Dipper took a copy and passed one to Wendy. "The obituaries?" he asked. He looked at the circled entry:
CHAMBRON, Hermes Nicolas, 2. Son of Abramelin and Cordelia Chambron, of a sudden illness, on Wednesday morning. Services private.
Wendy was quicker on the uptake than Dipper: "So you think the Punt boy died and the Chambron boy took his place? Is that it?"
"We can't prove it," Ford said. "However, the Chambrons were a poor family. Yet somehow that September they had enough money to buy a brand-new automobile. The husband and wife moved away only about a week before the Punts departed for New York. They simply abandoned their house, which the neighbors quickly burned to the ground."
"You mean they sold their baby?" Mabel asked in an outraged tone. "The Punt boy died and his parents just bought a replacement? That's terrible!"
Stanley frowned. "Chambron, Chambron," he said. "Did they live in that spot up on Deer Creek road? The one they call the Haunted Hollow?"
"You heard about that?" Ford asked, blinking.
"Well, yeah," Stan said. "Don't forget, Ford, I've lived in this burg longer than you have! I heard a couple stories about the Chambron family. None good."
"What about them?" Mabel asked.
Stan shrugged. "Well, for one thing, they were supposed to be devil worshipers."
Wendy said, "But to sell their own kid—" She didn't finish.
"There's nothing in that demon stuff anyway," Stan said.
"Well," Ford said slowly, "perhaps there isn't, perhaps there is. It's troubling that the Punt boy apparently died—apparently, mind, we don't have proof—about the first of August."
"How come?" Stan asked.
"Because that is Lammas," Ford said. "Or in Celtic terms, Lughnasa. A special day in the witches' calendar, the sorcerer's wheel of time. In legend, it's an occasion for evil magicians to join in a Sabbat, a dark festival. It's the harvest feast, the gathering of the crops, a time of . . . of well, sacrifice."
"Human?" Dipper asked.
Ford simply nodded.
How Burnwald Punt did it so quickly no one knew. Of course, he had money—maybe borrowed money, but he had plenty of it—and that could accomplish many things. However he managed it, on Saturday morning new TV spots showed up in Gravity Falls. Some of them had sketches of Gnomes, not looking as they did, bearded little men and round-faced little women, but twisted, evil-looking monsters. Very carefully, the scripts did not actually slander the Gnomes, but they implied plenty:
People of Gravity Falls, do you worry about your job security? Your privacy? Even the safety of your daughters and wives? Have you seen these creatures near your homes? Can you trust them? Burnwald Punt says they have no place in a human society. Elect him, and he'll take care of the Gnome problem once and for all. Burnwald Punt says, "Gravity Falls for the people—and only the people!" Elect Burnwald Punt Mayor, and make Gravity Falls safe for your family!
The spots ended with an artist's rendition: the split cliffs that were the gateway into the Valley, but closed by a curved concrete wall that reached all the way to the top of the surrounding cliffs. And the metal sign that had replaced the old rusting trestle—the one that read WELCOME TO GRAVITY FALLS—had been replaced by one bolted to the concrete wall: GRAVITY FALLS, HUMANS ONLY.

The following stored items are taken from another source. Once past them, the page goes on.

/-- **Steps of a middle band are real**: for consecutive needed edges `e < e'` (no side strictly in between), a step
of the augmentation by `F ∖ {e'}` between two points of `S_{e'} ∖ S_e` is a real open edge. -/
theorem real_of_step_between (hconn : Relation.ReflTransGen (fun a c ↦ (a, c) ∈ zAugSteps s x ω F) b b')
    (hneeded : ∀ e ∈ F, b' ∉ side s x ω F b e) {e e' : Site 2 × Site 2} (he' : e' ∈ F)
    (hcov : ∀ e'' ∈ F, side s x ω F b e'' ⊆ side s x ω F b e ∨ side s x ω F b e' ⊆ side s x ω F b e'')
    {p q : Site 2} (hpq : (p, q) ∈ zAugSteps s x ω (F \ {e'})) (hp : p ∉ side s x ω F b e)
    (hp' : p ∈ side s x ω F b e') (hq : q ∉ side s x ω F b e) (hq' : q ∈ side s x ω F b e') :
    (openGraph ω).Adj p q ∧ q ∈ zBall x (2 * s) := by
  have key : ∀ f ∈ F, f ≠ e' → ((p, q) = f ∨ (q, p) = f) → False := by
    intro f hfF hne' hpq'
    obtain ⟨y, z, hor, hy, hz⟩ := exists_endpoints hconn (hneeded _ hfF)
    rcases hcov _ hfF with hle | hle
    · -- side below `S_e`: the inner endpoint is in `S_e`
      have hy₁ : y ∈ side s x ω F b e := hle hy
      rcases fst_eq_or_of_orient hpq' hor with rfl | rfl
      · exact hp hy₁
      · exact hq hy₁
    · -- side above `S_{e'}`: the inner endpoint is outside `S_{e'}`
      have hy₁ : y ∉ side s x ω F b e' := in_not_mem_side hconn (hneeded _ he') (hneeded _ hfF) hne' hle hor hz
      rcases fst_eq_or_of_orient hpq' hor with rfl | rfl
      · exact hy₁ hp'
      · exact hy₁ hq'
  rcases hpq with ⟨hadj, -, hqO⟩ | ⟨hF, hne'⟩ | ⟨hF, hne'⟩
  · exact ⟨hadj, hqO⟩
  · exact (key _ hF hne' (Or.inl rfl)).elim
  · exact (key _ hF hne' (Or.inr rfl)).elim

/-- **Consecutive clusters touch**: for consecutive needed edges `e < e'`, the outer endpoint of `e` is joined by an
open path of `Λ_{2s}(x)` to the inner endpoint of `e'`. -/
theorem pathIn_outP_inP_of_covBy (hconn : Relation.ReflTransGen (fun a c ↦ (a, c) ∈ zAugSteps s x ω F) b b')
    (hneeded : ∀ e ∈ F, b' ∉ side s x ω F b e) (hO : ∀ e ∈ F, e.1 ∈ zBall x (2 * s) ∧ e.2 ∈ zBall x (2 * s))
    {e e' : Site 2 × Site 2} (he : e ∈ F) (he' : e' ∈ F) (hne : e ≠ e')
    (hlt : side s x ω F b e ⊆ side s x ω F b e')
    (hcov : ∀ e'' ∈ F, side s x ω F b e'' ⊆ side s x ω F b e ∨ side s x ω F b e' ⊆ side s x ω F b e'')
    {y z y' z' : Site 2} (hor : (y, z) = e ∨ (z, y) = e) (hy : y ∈ side s x ω F b e) (hz : z ∉ side s x ω F b e)
    (hor' : (y', z') = e' ∨ (z', y') = e') (hy' : y' ∈ side s x ω F b e') (hz' : z' ∉ side s x ω F b e') :
    PathIn (openGraph ω) (zBall x (2 * s)) z y' := by
  -- last exit from `P = S_e ∪ (S_{e'})ᶜ` along a chain `b ⟶ y'` over `F ∖ {e'}`
  set P : Set (Site 2) := side s x ω F b e ∪ (side s x ω F b e')ᶜ with hP
  have hbP : b ∈ P := Or.inl Relation.ReflTransGen.refl
  have hy'P : y' ∉ P := by
    rintro (h | h)
    · exact in_not_mem_side hconn (hneeded _ he) (hneeded _ he') hne.symm hlt hor' hz' h
    · exact h hy'
  obtain ⟨u, v, huP, hvP, hs, hbu, hrest⟩ := exists_last_exit (P := P) hy' hbP hy'P
  -- the exit step is the `e`-step to `z`
  have hu' : u ∈ side s x ω F b e' := hbu
  have hu : u ∈ side s x ω F b e := huP.resolve_right fun h ↦ h hu'
  have hv : v ∉ side s x ω F b e := fun h ↦ hvP (Or.inl h)
  have horuv := step_eq_of_exit (zAugSteps_mono' hs) hu hv
  have hvz : v = z := by
    rcases hor with h | h <;> rcases horuv with h' | h' <;>
      have hh := h.trans h'.symm <;> simp only [Prod.mk.injEq] at hh
    · exact hh.2.symm
    · exact absurd (hh.1 ▸ hy) hv
    · exact absurd (hh.2 ▸ hy) hv
    · exact hh.1.symm
  subst hvz
  have hvO : v ∈ zBall x (2 * s) := by
    rcases hor with h | h
    · exact (h ▸ (hO _ he)).2
    · exact (h ▸ (hO _ he)).1
  refine pathIn_of_restricted hrest hvO fun p q hpq hp hq ↦ ?_
  simp only [hP, mem_union, mem_compl_iff, not_or, not_not] at hp hq
  exact real_of_step_between hconn hneeded he' hcov hpq hp.1 hp.2 hq.1 hq.2
where
  /-- Steps over a sub-family are steps over the family. -/
  zAugSteps_mono' {G : Set (Site 2 × Site 2)} {e' : Site 2 × Site 2} {p : Site 2 × Site 2}
      (h : p ∈ zAugSteps s x ω (G \ {e'})) : p ∈ zAugSteps s x ω G := by
    rcases h with h | h | h
    · exact Or.inl h
    · exact Or.inr (Or.inl h.1)
    · exact Or.inr (Or.inr h.1)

Other ads for Punt hinted that the Gnomes were behind everything annoying or alarming—mutated animals, illnesses and accidents, even bad weather.

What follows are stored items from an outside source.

/-- **hunt (v), compact-Fourier half** ([PerL] ll. 435–436; plan amendment A#8):
a closed R-invariant subspace is the Hilbert sum of its intersections with the
isotypic components — DERIVED from `eσ` + `hatσ_complete`, not a field.  No
dominated convergence, no Fatou: only projection algebra and closure minimality
(the blind template's checkpoint 8/10 discipline). -/
theorem hunt_v_closed_invariant_hilbert_sum (M : Submodule ℂ H)
    (hMc : IsClosed (M : Set H)) (hMi : C.Invariant M) :
    M = (⨆ i, M ⊓ C.hatσ i).topologicalClosure := by
  set M₀ := (⨆ i, M ⊓ C.hatσ i).topologicalClosure with hM₀
  have hM₀le : M₀ ≤ M :=
    Submodule.topologicalClosure_minimal _ (iSup_le fun i => inf_le_left) hMc
  refine le_antisymm ?_ hM₀le
  intro v hv
  haveI : CompleteSpace M₀ := (Submodule.isClosed_topologicalClosure _).completeSpace_coe
  set u := v - M₀.starProjection v with hu
  have hproj : M₀.starProjection v ∈ M₀ := M₀.starProjection_apply_mem v
  have huM : u ∈ M := M.sub_mem hv (hM₀le hproj)
  have huO : u ∈ M₀ᗮ := Submodule.sub_starProjection_mem_orthogonal (K := M₀) v
  have heσ : ∀ i, C.eσ i u = 0 := by
    intro i
    have h1 : C.eσ i u ∈ M₀ := Submodule.le_topologicalClosure _
      (Submodule.mem_iSup_of_mem i ⟨C.AX9_espectral M hMc hMi i u huM, C.eσ_mem i u⟩)
    have h2 : ⟪C.eσ i u, u⟫ = 0 := (Submodule.mem_orthogonal _ u).1 huO _ h1
    have h4 : C.eσ i (C.eσ i u) = C.eσ i u := C.eσ_fix i _ (C.eσ_mem i u)
    have h3 : ⟪C.eσ i u, C.eσ i u⟫ = 0 := by
      have h5 := C.eσ_selfAdjoint i (C.eσ i u) u
      rw [h4] at h5
      rw [← h5]
      exact h2
    exact inner_self_eq_zero.1 h3
  have hall : ⟪u, u⟫ = 0 := by
    have hsub : ((⨆ i, C.hatσ i : Submodule ℂ H) : Set H) ⊆ {x : H | ⟪x, u⟫ = 0} := by
      intro x hx
      refine Submodule.iSup_induction (motive := fun y => ⟪y, u⟫ = 0) C.hatσ hx ?_ ?_ ?_
      · intro j y hy
        calc ⟪y, u⟫ = ⟪C.eσ j y, u⟫ := by rw [C.eσ_fix j y hy]
          _ = ⟪y, C.eσ j u⟫ := C.eσ_selfAdjoint j y u
          _ = 0 := by rw [heσ j, inner_zero_right]
      · exact inner_zero_left _
      · intro a b ha hb; rw [inner_add_left, ha, hb, add_zero]
    have hZ : IsClosed {x : H | ⟪x, u⟫ = 0} :=
      isClosed_eq (Continuous.inner continuous_id continuous_const) continuous_const
    have hcl := closure_minimal hsub hZ
    have hu_mem : u ∈ closure ((⨆ i, C.hatσ i : Submodule ℂ H) : Set H) := by
      rw [← Submodule.topologicalClosure_coe, C.hatσ_complete]
      exact Submodule.mem_top
    exact hcl hu_mem
  have hu0 : u = 0 := inner_self_eq_zero.1 hall
  have hveq : v = M₀.starProjection v := by
    have := sub_eq_zero.1 (hu ▸ hu0)
    exact this
  rw [hveq]; exact hproj

end IsolationCore

namespace TorusData

variable {C : IsolationCore H HG CG G SK SigIdx SigIdxG} (D : TorusData C)

/-- S₁₂ is closed in L²([G_U]) (from its definition as a topological closure). -/
lemma S12_isClosed : IsClosed (D.S12 : Set HG) := by
  rw [D.S12_def]; exact Submodule.isClosed_topologicalClosure _

/-- 𝓔 = span{E^χ_f} is R-invariant ([PerL] ll. 410–411 via `AX12_E_transl`). -/
lemma Espan_invariant : C.Invariant D.Espan := by
  intro g v hv
  have h : Submodule.map (C.R g).toLinearMap D.Espan ≤ D.Espan := by
    unfold TorusData.Espan
    rw [Submodule.map_span]
    refine Submodule.span_le.2 ?_
    rintro _ ⟨_, ⟨χ, f, rfl⟩, rfl⟩
    exact Submodule.subset_span ⟨χ, D.ETransl g χ f, by simpa using D.AX12_E_transl g χ f⟩
  exact h (Submodule.mem_map_of_mem hv)

/-- P_w kills 𝓔ᗮ (the composite field `AX8_annihilation` applied to the spanning
vectors; [PerL] Step 2, ll. 423–434). -/
lemma Pw_eq_zero_of_mem_Espan_orth {v : H} (hv : v ∈ D.Espanᗮ) : D.Pw v = 0 :=
  D.AX8_annihilation v fun χ f =>
    (Submodule.mem_orthogonal _ v).1 hv _ (Submodule.subset_span ⟨χ, f, rfl⟩)

/-- For a w-occurring σ̂: 𝓔ᗮ ⊓ σ̂ = ⊥ — the contradiction of [PerL] ll. 434–437:
a nonzero vector there would be P_w-fixed (`AX9_w_vector`) yet P_w-killed
(`AX8_annihilation`). -/
lemma Espan_orth_inf_eq_bot (i : SigIdx) (hi : D.wOccurs i) :
    D.Espanᗮ ⊓ C.hatσ i = ⊥ := by
  by_contra hne
  obtain ⟨z, hz, hz0, hzw⟩ := D.AX9_w_vector D.Espanᗮ (Submodule.isClosed_orthogonal _)
    (C.orthogonal_invariant D.Espan_invariant) i hi hne
  exact hz0 (by rw [← hzw, D.Pw_eq_zero_of_mem_Espan_orth hz.1])

/-- **hunt (ii), the Φ-free heart of Prop 3.6** ([PerL] Step 2 conclusion,
ll. 434–438): L²_w ⊆ closure 𝓔.  No Φ appears: the approximating subspace and
the inclusion are fixed BEFORE any Φ is chosen, so `C1_prop36`'s ∀Φ quantifier
commutes with nothing — "per FIXED Φ; no forall/exists slip" (REVIEW.md (ii)). -/
theorem hunt_ii_L2w_le_closure_Espan : D.L2w ≤ D.Espan.topologicalClosure := by
  rw [← Submodule.orthogonal_orthogonal_eq_closure]
  unfold TorusData.L2w
  refine Submodule.topologicalClosure_minimal _ (iSup_le ?_) (Submodule.isClosed_orthogonal _)
  rintro ⟨i, hi⟩ s hs
  rw [Submodule.mem_orthogonal]
  intro n hn
  have h0 : C.eσ i n = 0 := by
    by_contra hne
    exact absurd (D.Espan_orth_inf_eq_bot i hi)
      (C.inf_ne_bot_of_eσ_ne_zero (Submodule.isClosed_orthogonal _)
        (C.orthogonal_invariant D.Espan_invariant) hn hne)
  calc ⟪n, s⟫ = ⟪n, C.eσ i s⟫ := by rw [C.eσ_fix i s hs]
    _ = ⟪C.eσ i n, s⟫ := (C.eσ_selfAdjoint i n s).symm
    _ = 0 := by rw [h0, inner_zero_left]

/-- **C1 = Proposition 3.6 (prop:isol, [PerL] ll. 397–439).**  Under H_chars
(ll. 398–400, the hypothesis `hch`): for every Φ ∈ 𝒮^κ, 𝒯_Φ(L²_w) ⊆ S₁₂.
The ∀Φ is outermost after the Φ-free `hunt_ii_L2w_le_closure_Espan`; the proof
is per fixed Φ with no uniformity in Φ (hunt (ii)). -/
theorem C1_prop36 (hch : ∀ χ : D.X, D.allowed χ) (Φ : SK) :
    ∀ v ∈ D.L2w, C.TΦ Φ v ∈ D.S12 := by
  intro v hv
  have hgen : ∀ χ f, C.TΦ Φ (D.E χ f) ∈ D.S12 := by
    intro χ f
    have h2 : (Submodule.span ℂ (Set.range fun h : G =>
        C.inclCG (D.ϑc χ (C.omg h Φ)))).topologicalClosure ≤ D.S12 := by
      rw [D.S12_def]
      refine Submodule.topologicalClosure_mono (Submodule.span_mono ?_)
      rintro _ ⟨h, rfl⟩
      exact ⟨χ, hch χ, C.omg h Φ, rfl⟩
    exact h2 (D.AX12_unfold_lift Φ χ f)
  have hmap : ∀ u ∈ D.Espan, C.TΦ Φ u ∈ D.S12 := by
    intro u hu
    have hle : D.Espan ≤ D.S12.comap (C.TΦ Φ).toLinearMap := by
      unfold TorusData.Espan
      refine Submodule.span_le.2 ?_
      rintro _ ⟨χ, f, rfl⟩
      exact hgen χ f
    exact Submodule.mem_comap.1 (hle hu)
  have hvE : v ∈ D.Espan.topologicalClosure := D.hunt_ii_L2w_le_closure_Espan hv
  have hv' : v ∈ closure (D.Espan : Set H) := by
    rw [← Submodule.topologicalClosure_coe]; exact hvE
  have himg : C.TΦ Φ v ∈ closure ((C.TΦ Φ) '' (D.Espan : Set H)) :=
    image_closure_subset_closure_image (C.TΦ Φ).continuous ⟨v, hv', rfl⟩
  have hsub : ((C.TΦ Φ) '' (D.Espan : Set H)) ⊆ (D.S12 : Set HG) := by
    rintro _ ⟨u, hu, rfl⟩; exact hmap u hu
  have hfin := closure_mono hsub himg
  rwa [D.S12_isClosed.closure_eq] at hfin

Paranoia is an odd condition. It's not physical—but it is contagious.
People in the Falls were talking.
The Gnomes noticed that when they passed by, those people stared at them and stopped talking.
Jeff even spoke to Stan about it on Saturday: "What have we done to make people scared of us?"
"Nothin'," Stan said. "It's all Punt's doing. He's got no record to stand on, no program, so he's using you guys to stir up fear. Once he loses the election, he won't hang around. You'll see. People are fair if you give 'em time. Things will go back to normal."
Jeff muttered. "Normal. But this is Gravity Falls."